### WORK REQUEST
In the data below, the answer is the run of lines from the line containing "rw [mem_gDom_one] at hz" through the line containing "constant apex level", both included; print it exactly and nothing else.

----- RECORDS FOR THIS EXERCISE

import Summits.KontsevichZagierPeriods.KontsevichZagierPeriods.Theorems.LinRedNormalFormArrangementNormalFormStubRebaseSimplePosOneFibreCornerSteep

/-!
# Stub `stub_rebaseSimplePosOneZero` (crux `ArrangementNormalForm`, line `janus-bands`) —
part `CornerBands`: closing the blown-up bands

Corner toolkit for the double-corner bands at `B = 1`, fourth file. The two charts of the corner
blow-up (`RebasePos.cornerBlowUp`, `RebasePos.cornerBlowUpSteep`) output literal one-fibre
bands above the letter `0` whose bounds are `ρ`-FREE (they depend on the angular base
coordinate only). Such bands are closed by the landed one-fibre case tree WITHOUT residue:
* `RebasePos.good_above_of_nonpar` — the assembly `RebasePos.good_above_of_residual₂` for
  NON-PARALLEL transverse bounds (no hypothesis on parallel bands), any base dimension;
* `RebasePos.good_xfree_band` — a band `0 < U < V` above the letter `0` whose bounds have no
  silent part (`U.1 ∘ castSucc = 0 = V.1 ∘ castSucc`) is congruent to the subgroup generated by
  `GG B 2 1`: a `y`-free bound is the product case, parallel bounds have constant width (thick
  band, `rebaseSimplePos_thickBand`), and otherwise every apex level `κ` with
  `U − κ = A (V − U)` is a CONSTANT, so the residual sub-cells of `good_above_of_nonpar` have no
  corner (`good_thick_of_noCorner₂`, `good_far_of_noCorner₂`).
Registered as `rebaseSimplePos_xfreeBand`.

References: M. Kontsevich, D. Zagier, *Periods* (2001), §1.2, rules (1a), (2).
-/

noncomputable section

open Set MeasureTheory MvPolynomial
open Literature.NumberTheory.Transcendental Literature.ModelTheory.ExponentialFields

namespace Summit.KontsevichZagierPeriods.ArrangementNormalForm.JanusBands

namespace RebasePos

open SeparatePos

section Nonpar

variable {B m m' : ℕ} (L : Fin m → (Fin B → ℚ) × ℚ) (e : Fin m → ℕ) (ℓ₁ ℓ₂ : (Fin B → ℚ) × ℚ) (n₁ n₂ : ℕ)

/-- **A band above its letter with NON-PARALLEL transverse bounds, residual hypotheses with
provenance.** As `good_above_of_residual₂`, with the hypothesis `u_y ≠ v_y` in place of the
callback for parallel bands: `Hthick` and `Hfar` are only required for bands with the same
bounds `u < v` whose domain is contained in the given one. -/
theorem good_above_of_nonpar (s : KZ.IntegralRep (B + 1 + 1)) (M : Fin m' → (Fin (B + 1) → ℚ) × ℚ)
    (p : MvPolynomial (Fin B) ℚ) (u v : (Fin (B + 1) → ℚ) × ℚ) (h12 : n₁ = 0 ∨ n₂ = 0)
    (hbd : Bornology.IsBounded s.domain)
    (hdom : s.domain = gDom B 1 m' M (fun _ => Sum.inr u) (fun _ => Sum.inr v))
    (hint : EqOn s.integrand (glit B 1 p L e ℓ₁ ℓ₂ n₁ n₂ (fun _ => some 0)) s.domain)
    (hu : u.1 (Fin.last B) ≠ 0) (hv : v.1 (Fin.last B) ≠ 0) (hpar : u.1 (Fin.last B) ≠ v.1 (Fin.last B))
    (hcell : ∀ z : Fin (B + 1 + 1) → ℝ, (∀ j, 0 < affF B 1 (M j) z) →
      0 < affF B 1 u z ∧ affF B 1 u z < affF B 1 v z)
    (Hthick : ∀ (m'' : ℕ) (s' : KZ.IntegralRep (B + 1 + 1)) (M' : Fin m'' → (Fin (B + 1) → ℚ) × ℚ)
      (κ : (Fin (B + 1) → ℚ) × ℚ) (A : ℚ), s'.domain ⊆ s.domain → Bornology.IsBounded s'.domain →
      s'.domain = gDom B 1 m'' M' (fun _ => Sum.inr u) (fun _ => Sum.inr v) →
      EqOn s'.integrand (glit B 1 p L e ℓ₁ ℓ₂ n₁ n₂ (fun _ => some 0)) s'.domain →
      κ.1 (Fin.last B) = 0 → u - κ = A • (v - u) → 0 < A →
      (∀ z : Fin (B + 1 + 1) → ℝ, (∀ j, 0 < affF B 1 (M' j) z) →
        affF B 1 κ z < 0 ∧ 0 < affF B 1 u z ∧ affF B 1 u z < affF B 1 v z) →
      ∃ c ∈ AddSubgroup.closure (GGset B 2 1), KZ.of s' - c ∈ KZ.relations)
    (Hfar : ∀ (m'' : ℕ) (s' : KZ.IntegralRep (B + 1 + 1)) (M' : Fin m'' → (Fin (B + 1) → ℚ) × ℚ)
      (κ : (Fin (B + 1) → ℚ) × ℚ) (A : ℚ), s'.domain ⊆ s.domain → Bornology.IsBounded s'.domain →
      s'.domain = gDom B 1 m'' M' (fun _ => Sum.inr u) (fun _ => Sum.inr v) →
      EqOn s'.integrand (glit B 1 p L e ℓ₁ ℓ₂ n₁ n₂ (fun _ => some 0)) s'.domain →
      κ.1 (Fin.last B) = 0 → u - κ = A • (v - u) → 0 < A →
      (∀ z : Fin (B + 1 + 1) → ℝ, (∀ j, 0 < affF B 1 (M' j) z) →
        0 < affF B 1 κ z ∧ affF B 1 u z < affF B 1 v z ∧ 2 * affF B 1 κ z ≤ affF B 1 v z) →
      ∃ c ∈ AddSubgroup.closure (GGset B 2 1), KZ.of s' - c ∈ KZ.relations) :
    ∃ c ∈ AddSubgroup.closure (GGset B 2 1), KZ.of s - c ∈ KZ.relations := by
  -- adapted from `RebasePos.good_above_of_residual₂` (part `ResidualSub`), parallel case removed
  set A' : ℚ := u.1 (Fin.last B) with hA'
  set B' : ℚ := v.1 (Fin.last B) with hB'
  have hBA : B' - A' ≠ 0 := sub_ne_zero.2 (Ne.symm hpar)
  set A : ℚ := A' / (B' - A') with hAdef
  set κ : (Fin (B + 1) → ℚ) × ℚ := u - A • (v - u) with hκdef
  have hκ : κ.1 (Fin.last B) = 0 := by
    simp only [hκdef, Prod.fst_sub, Prod.smul_fst, Pi.sub_apply, Pi.smul_apply, smul_eq_mul, hAdef]
    rw [← hA', ← hB']
    field_simp
    ring
  have hA : u - κ = A • (v - u) := by rw [hκdef, sub_sub_cancel]
  have hA1 : A ≠ -1 := fun h => by
    have : A' = -(B' - A') := by
      rw [hAdef] at h
      field_simp at h
      linarith
    exact hv (show B' = 0 by linarith)
  have hA0 : A ≠ 0 := fun h => by
    rw [hAdef, div_eq_zero_iff] at h
    exact h.elim hu hBA
  have huκ : ∀ z : Fin (B + 1 + 1) → ℝ, affF B 1 u z - affF B 1 κ z =
      (A : ℝ) * (affF B 1 v z - affF B 1 u z) := fun z => by
    have key := congrArg (fun q => affF B 1 q z) hA
    simp only [affF_sub'', affF_smul'] at key
    exact key
  rcases lt_trichotomy A (-1) with hlt | heq | hgt
  · exact good_belowApex L e ℓ₁ ℓ₂ n₁ n₂ s M p u v κ A h12 hbd hdom hint hκ hA (by linarith) hcell
  · exact absurd heq hA1
  rcases lt_trichotomy A 0 with hlt0 | heq0 | hgt0
  · have hlt' : (A : ℝ) < 0 := by exact_mod_cast hlt0
    have hgt' : (-1 : ℝ) < A := by exact_mod_cast hgt
    refine good_levelSplit (fun _ => some 0) (fun _ => u) (fun _ => v) s M L e p ℓ₁ ℓ₂
      (fun _ => Sum.inr u) (fun _ => Sum.inr v) h12 hbd hdom hint (fun _ => rfl) (fun _ => rfl) 0 κ
      (fun i c hi _ => absurd (Subsingleton.elim i 0) hi) (fun c hc => by cases hc; simpa using hκ)
      fun z hz => ?_
    have h1 := huκ z
    have h2 := (hcell z hz).2
    constructor <;> nlinarith
  · exact absurd heq0 hA0
  by_cases hκ0 : κ = 0
  · exact good_coaxial 0 s M L e p ℓ₁ ℓ₂ n₁ n₂ u v A h12 hbd hdom hint (by rw [sub_zero, ← hA, hκ0, sub_zero])
      fun z hz => (hcell z hz).2
  obtain ⟨s₁, s₂, hm₁, hm₂, hi₁, hi₂, hd₁, hd₂, hrel⟩ := cutBase s M _ _ hdom κ hκ0
  have hsub₁ : s₁.domain ⊆ s.domain := fun z hz => ((hm₁ z).1 hz).1
  have hsub₂ : s₂.domain ⊆ s.domain := fun z hz => ((hm₂ z).1 hz).1
  refine good_of_split hrel ?_ ?_
  · have hne : v - (2 : ℚ) • κ ≠ 0 := ne_zero_of_last (by
      simp only [Prod.fst_sub, Prod.smul_fst, Pi.sub_apply, Pi.smul_apply, smul_eq_mul, hκ,
        mul_zero, sub_zero]
      exact hv)
    obtain ⟨s₃, s₄, hm₃, hm₄, hi₃, hi₄, hd₃, hd₄, hrel'⟩ := cutBase s₁ (Fin.snoc M κ) _ _ hd₁ _ hne
    have hsub₃ : s₃.domain ⊆ s.domain := fun z hz => hsub₁ ((hm₃ z).1 hz).1
    have hsub₄ : s₄.domain ⊆ s.domain := fun z hz => hsub₁ ((hm₄ z).1 hz).1
    have h2κ : ∀ z : Fin (B + 1 + 1) → ℝ, affF B 1 (v - (2 : ℚ) • κ) z = affF B 1 v z - 2 * affF B 1 κ z :=
      fun z => by rw [affF_sub'', affF_smul']; push_cast; ring
    refine good_of_split hrel' ?_ ?_
    · refine Hfar _ s₃ _ κ A hsub₃ (hbd.subset hsub₃) hd₃ (by rw [hi₃, hi₁]; exact hint.mono hsub₃)
        hκ hA hgt0 fun z hz => ?_
      obtain ⟨hz', hfar⟩ := rows_snoc hz
      obtain ⟨hz'', hκpos⟩ := rows_snoc hz'
      rw [h2κ] at hfar
      exact ⟨hκpos, (hcell z hz'').2, by linarith⟩
    · refine good_aboveApexNear L e ℓ₁ ℓ₂ n₁ n₂ s₄ _ p u v κ A 2 h12 (hbd.subset hsub₄) hd₄
        (by rw [hi₄, hi₁]; exact hint.mono hsub₄) hκ hA hgt0.le fun z hz => ?_
      obtain ⟨hz', hnear⟩ := rows_snoc hz
      obtain ⟨hz'', hκpos⟩ := rows_snoc hz'
      rw [affF_neg', h2κ] at hnear
      exact ⟨hκpos, (hcell z hz'').2, by linarith⟩
  · refine Hthick _ s₂ _ κ A hsub₂ (hbd.subset hsub₂) hd₂ (by rw [hi₂]; exact hint.mono hsub₂)
      hκ hA hgt0 fun z hz => ?_
    obtain ⟨hz', hneg⟩ := rows_snoc hz
    rw [affF_neg'] at hneg
    exact ⟨by linarith, hcell z hz'⟩

end Nonpar

section XFree

variable {B m m' : ℕ}

/-- A form without linear part is its constant. -/
theorem affF_of_fst_eq_zero (κ : (Fin (B + 1) → ℚ) × ℚ) (h : κ.1 = 0) (z : Fin (B + 1 + 1) → ℝ) :
    affF B 1 κ z = κ.2 := by
  simp [affF, h]

/-- The apex level of bounds without silent part has no linear part. -/
theorem apex_fst_eq_zero (U V κ : (Fin (B + 1) → ℚ) × ℚ) (A : ℚ)
    (hU : ∀ i : Fin B, U.1 (Fin.castSucc i) = 0) (hV : ∀ i : Fin B, V.1 (Fin.castSucc i) = 0)
    (hκ : κ.1 (Fin.last B) = 0) (hA : U - κ = A • (V - U)) : κ.1 = 0 := by
  funext i
  refine Fin.lastCases hκ (fun j => ?_) i
  have h := congrArg (fun q : (Fin (B + 1) → ℚ) × ℚ => q.1 (Fin.castSucc j)) hA
  simp only [Prod.fst_sub, Pi.sub_apply, Prod.smul_fst, Pi.smul_apply, smul_eq_mul, hU j, hV j,
    sub_zero, mul_zero, zero_sub, neg_eq_zero] at h
  simpa using h

variable (L : Fin m → (Fin B → ℚ) × ℚ) (e : Fin m → ℕ) (ℓ₁ ℓ₂ : (Fin B → ℚ) × ℚ) (n₁ n₂ : ℕ)

/-- **A band above the letter `0` whose bounds have no silent part is good.** See the module
docstring: product case, constant width (thick band), or `good_above_of_nonpar` with constant
apex levels (no corner). -/
theorem good_xfree_band (s : KZ.IntegralRep (B + 1 + 1)) (M : Fin m' → (Fin (B + 1) → ℚ) × ℚ)
    (p : MvPolynomial (Fin B) ℚ) (U V : (Fin (B + 1) → ℚ) × ℚ) (h12 : n₁ = 0 ∨ n₂ = 0)
    (hbd : Bornology.IsBounded s.domain)
    (hdom : s.domain = gDom B 1 m' M (fun _ => Sum.inr U) (fun _ => Sum.inr V))
    (hint : EqOn s.integrand (glit B 1 p L e ℓ₁ ℓ₂ n₁ n₂ (fun _ => some 0)) s.domain)
    (hU : ∀ i : Fin B, U.1 (Fin.castSucc i) = 0) (hV : ∀ i : Fin B, V.1 (Fin.castSucc i) = 0)
    (hcell : ∀ z : Fin (B + 1 + 1) → ℝ, (∀ j, 0 < affF B 1 (M j) z) →
      0 < affF B 1 U z ∧ affF B 1 U z < affF B 1 V z) :
    ∃ c ∈ AddSubgroup.closure (GGset B 2 1), KZ.of s - c ∈ KZ.relations := by
  have h0 : ∀ c : (Fin (B + 1) → ℚ) × ℚ, some (0 : (Fin (B + 1) → ℚ) × ℚ) = some c →
      c.1 (Fin.last B) = 0 := fun c hc => by cases hc; rfl
  -- a `y`-free bound: product case
  by_cases hUy : U.1 (Fin.last B) = 0
  · exact good_product (fun _ => some 0) (fun _ => U) (fun _ => V) s M L e p ℓ₁ ℓ₂
      (fun _ => Sum.inr U) (fun _ => Sum.inr V) h12 hbd hdom hint (fun _ => rfl) (fun _ => rfl)
      fun _ c hc => Or.inl (by rw [hUy, h0 c hc])
  by_cases hVy : V.1 (Fin.last B) = 0
  · exact good_product (fun _ => some 0) (fun _ => U) (fun _ => V) s M L e p ℓ₁ ℓ₂
      (fun _ => Sum.inr U) (fun _ => Sum.inr V) h12 hbd hdom hint (fun _ => rfl) (fun _ => rfl)
      fun _ c hc => Or.inr (by rw [hVy, h0 c hc])
  -- parallel bounds: constant width
  by_cases hpar : U.1 (Fin.last B) = V.1 (Fin.last B)
  · have hVU : (V - U).1 = 0 := by
      funext i
      refine Fin.lastCases ?_ (fun j => ?_) i
      · simp [hpar]
      · simp [hU j, hV j]
    have hw : ∀ z : Fin (B + 1 + 1) → ℝ, affF B 1 V z - affF B 1 U z = ((V - U).2 : ℚ) := fun z => by
      rw [← affF_sub'', affF_of_fst_eq_zero _ hVU]
    by_cases hne : ∃ z : Fin (B + 1 + 1) → ℝ, ∀ j, 0 < affF B 1 (M j) z
    · obtain ⟨z₀, hz₀⟩ := hne
      have hc₀ : (0 : ℝ) < ((V - U).2 : ℚ) := by rw [← hw z₀]; linarith [(hcell z₀ hz₀).2]
      exact good_thickBand L e ℓ₁ ℓ₂ n₁ n₂ s M p U V _ h12 hbd hdom hint hc₀ fun z hz =>
        ⟨(hcell z hz).1, by rw [← hw z]; linarith⟩
    · push Not at hne
      refine good_of_null s ?_
      have he : s.domain = ∅ := by
        rw [hdom]
        exact Set.eq_empty_iff_forall_notMem.2 fun z hz => by
          rw [mem_gDom_one] at hz
          obtain ⟨j, hj⟩ := hne z
          exact absurd (hz.1 j) (not_lt.2 hj)
      rw [he, measure_empty]
  -- non-parallel: every apex level is a constant, no corner
  refine good_above_of_nonpar L e ℓ₁ ℓ₂ n₁ n₂ s M p U V h12 hbd hdom hint hUy hVy hpar hcell
    (fun m'' s' M' κ A _ hbd' hdom' hint' hκ hA hA0 hcell' => ?_)
    (fun m'' s' M' κ A _ hbd' hdom' hint' hκ hA hA0 hcell' => ?_)
  · have hκ1 := apex_fst_eq_zero U V κ A hU hV hκ hA
    refine good_thick_of_noCorner₂ L e ℓ₁ ℓ₂ n₁ n₂ s' M' p U V κ A h12 hbd' hdom' hint' hA hA0 hcell'
      fun z hz hκz _ _ => ?_
    obtain ⟨z₀, hz₀⟩ := closure_nonempty_iff.1 ⟨z, hz⟩
    have h := (hcell' z₀ hz₀).1
    rw [affF_of_fst_eq_zero κ hκ1] at h hκz
    linarith
  · have hκ1 := apex_fst_eq_zero U V κ A hU hV hκ hA
    refine good_far_of_noCorner₂ L e ℓ₁ ℓ₂ n₁ n₂ s' M' p U V κ A h12 hbd' hdom' hint' hA hA0 hcell'
      fun z hz hκz _ _ => ?_
    obtain ⟨z₀, hz₀⟩ := closure_nonempty_iff.1 ⟨z, hz⟩
    have h := (hcell' z₀ hz₀).1
    rw [affF_of_fst_eq_zero κ hκ1] at h hκz
    linarith

end XFree

end RebasePos

/-- **Registered part of `stub_rebaseSimplePosOneZero` (line `janus-bands`): a band above the
letter `0` whose bounds have no silent part is good** (`RebasePos.good_xfree_band`): one
lettered fibre over a base of dimension `B + 1` (letter `0`, affine bounds `0 < U < V` on the
base cell with `U`, `V` depending on `y` only, exponents `n₁ n₂` with `n₁ = 0 ∨ n₂ = 0`) is
congruent modulo `KZ.relations` to the subgroup generated by `GG B 2 1` (product case, thick
band of constant width, or `RebasePos.good_above_of_nonpar` whose residual sub-cells have
constant apex level and hence no corner). This closes the outputs of both corner charts. -/
theorem rebaseSimplePos_xfreeBand (B m m' n₁ n₂ : ℕ) (s : KZ.IntegralRep (B + 1 + 1)) (M : Fin m' → (Fin (B + 1) → ℚ) × ℚ) (L : Fin m → (Fin B → ℚ) × ℚ) (e : Fin m → ℕ) (p : MvPolynomial (Fin B) ℚ) (ℓ₁ ℓ₂ : (Fin B → ℚ) × ℚ) (U V : (Fin (B + 1) → ℚ) × ℚ) (h12 : n₁ = 0 ∨ n₂ = 0) (hbd : Bornology.IsBounded s.domain) (hdom : s.domain = SeparatePos.gDom B 1 m' M (fun _ => Sum.inr U) (fun _ => Sum.inr V)) (hint : EqOn s.integrand (RebasePos.glit B 1 p L e ℓ₁ ℓ₂ n₁ n₂ (fun _ => some 0)) s.domain) (hU : ∀ i : Fin B, U.1 (Fin.castSucc i) = 0) (hV : ∀ i : Fin B, V.1 (Fin.castSucc i) = 0) (hcell : ∀ z : Fin (B + 1 + 1) → ℝ, (∀ j, 0 < SeparatePos.affF B 1 (M j) z) → 0 < SeparatePos.affF B 1 U z ∧ SeparatePos.affF B 1 U z < SeparatePos.affF B 1 V z) : ∃ c ∈ AddSubgroup.closure (SeparatePos.GGset B 2 1), KZ.of s - c ∈ KZ.relations :=
  RebasePos.good_xfree_band L e ℓ₁ ℓ₂ n₁ n₂ s M p U V h12 hbd hdom hint hU hV hcell

end Summit.KontsevichZagierPeriods.ArrangementNormalForm.JanusBands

----------

### OUTPUT
          rw [mem_gDom_one] at hz
          obtain ⟨j, hj⟩ := hne z
          exact absurd (hz.1 j) (not_lt.2 hj)
      rw [he, measure_empty]
  -- non-parallel: every apex level is a constant, no corner
  refine good_above_of_nonpar L e ℓ₁ ℓ₂ n₁ n₂ s M p U V h12 hbd hdom hint hUy hVy hpar hcell
    (fun m'' s' M' κ A _ hbd' hdom' hint' hκ hA hA0 hcell' => ?_)
    (fun m'' s' M' κ A _ hbd' hdom' hint' hκ hA hA0 hcell' => ?_)
  · have hκ1 := apex_fst_eq_zero U V κ A hU hV hκ hA
    refine good_thick_of_noCorner₂ L e ℓ₁ ℓ₂ n₁ n₂ s' M' p U V κ A h12 hbd' hdom' hint' hA hA0 hcell'
      fun z hz hκz _ _ => ?_
    obtain ⟨z₀, hz₀⟩ := closure_nonempty_iff.1 ⟨z, hz⟩
    have h := (hcell' z₀ hz₀).1
    rw [affF_of_fst_eq_zero κ hκ1] at h hκz
    linarith
  · have hκ1 := apex_fst_eq_zero U V κ A hU hV hκ hA
    refine good_far_of_noCorner₂ L e ℓ₁ ℓ₂ n₁ n₂ s' M' p U V κ A h12 hbd' hdom' hint' hA hA0 hcell'
      fun z hz hκz _ _ => ?_
    obtain ⟨z₀, hz₀⟩ := closure_nonempty_iff.1 ⟨z, hz⟩
    have h := (hcell' z₀ hz₀).1
    rw [affF_of_fst_eq_zero κ hκ1] at h hκz
    linarith

end XFree

end RebasePos

/-- **Registered part of `stub_rebaseSimplePosOneZero` (line `janus-bands`): a band above the
letter `0` whose bounds have no silent part is good** (`RebasePos.good_xfree_band`): one
lettered fibre over a base of dimension `B + 1` (letter `0`, affine bounds `0 < U < V` on the
base cell with `U`, `V` depending on `y` only, exponents `n₁ n₂` with `n₁ = 0 ∨ n₂ = 0`) is
congruent modulo `KZ.relations` to the subgroup generated by `GG B 2 1` (product case, thick
band of constant width, or `RebasePos.good_above_of_nonpar` whose residual sub-cells have
constant apex level and hence no corner). This closes the outputs of both corner charts. -/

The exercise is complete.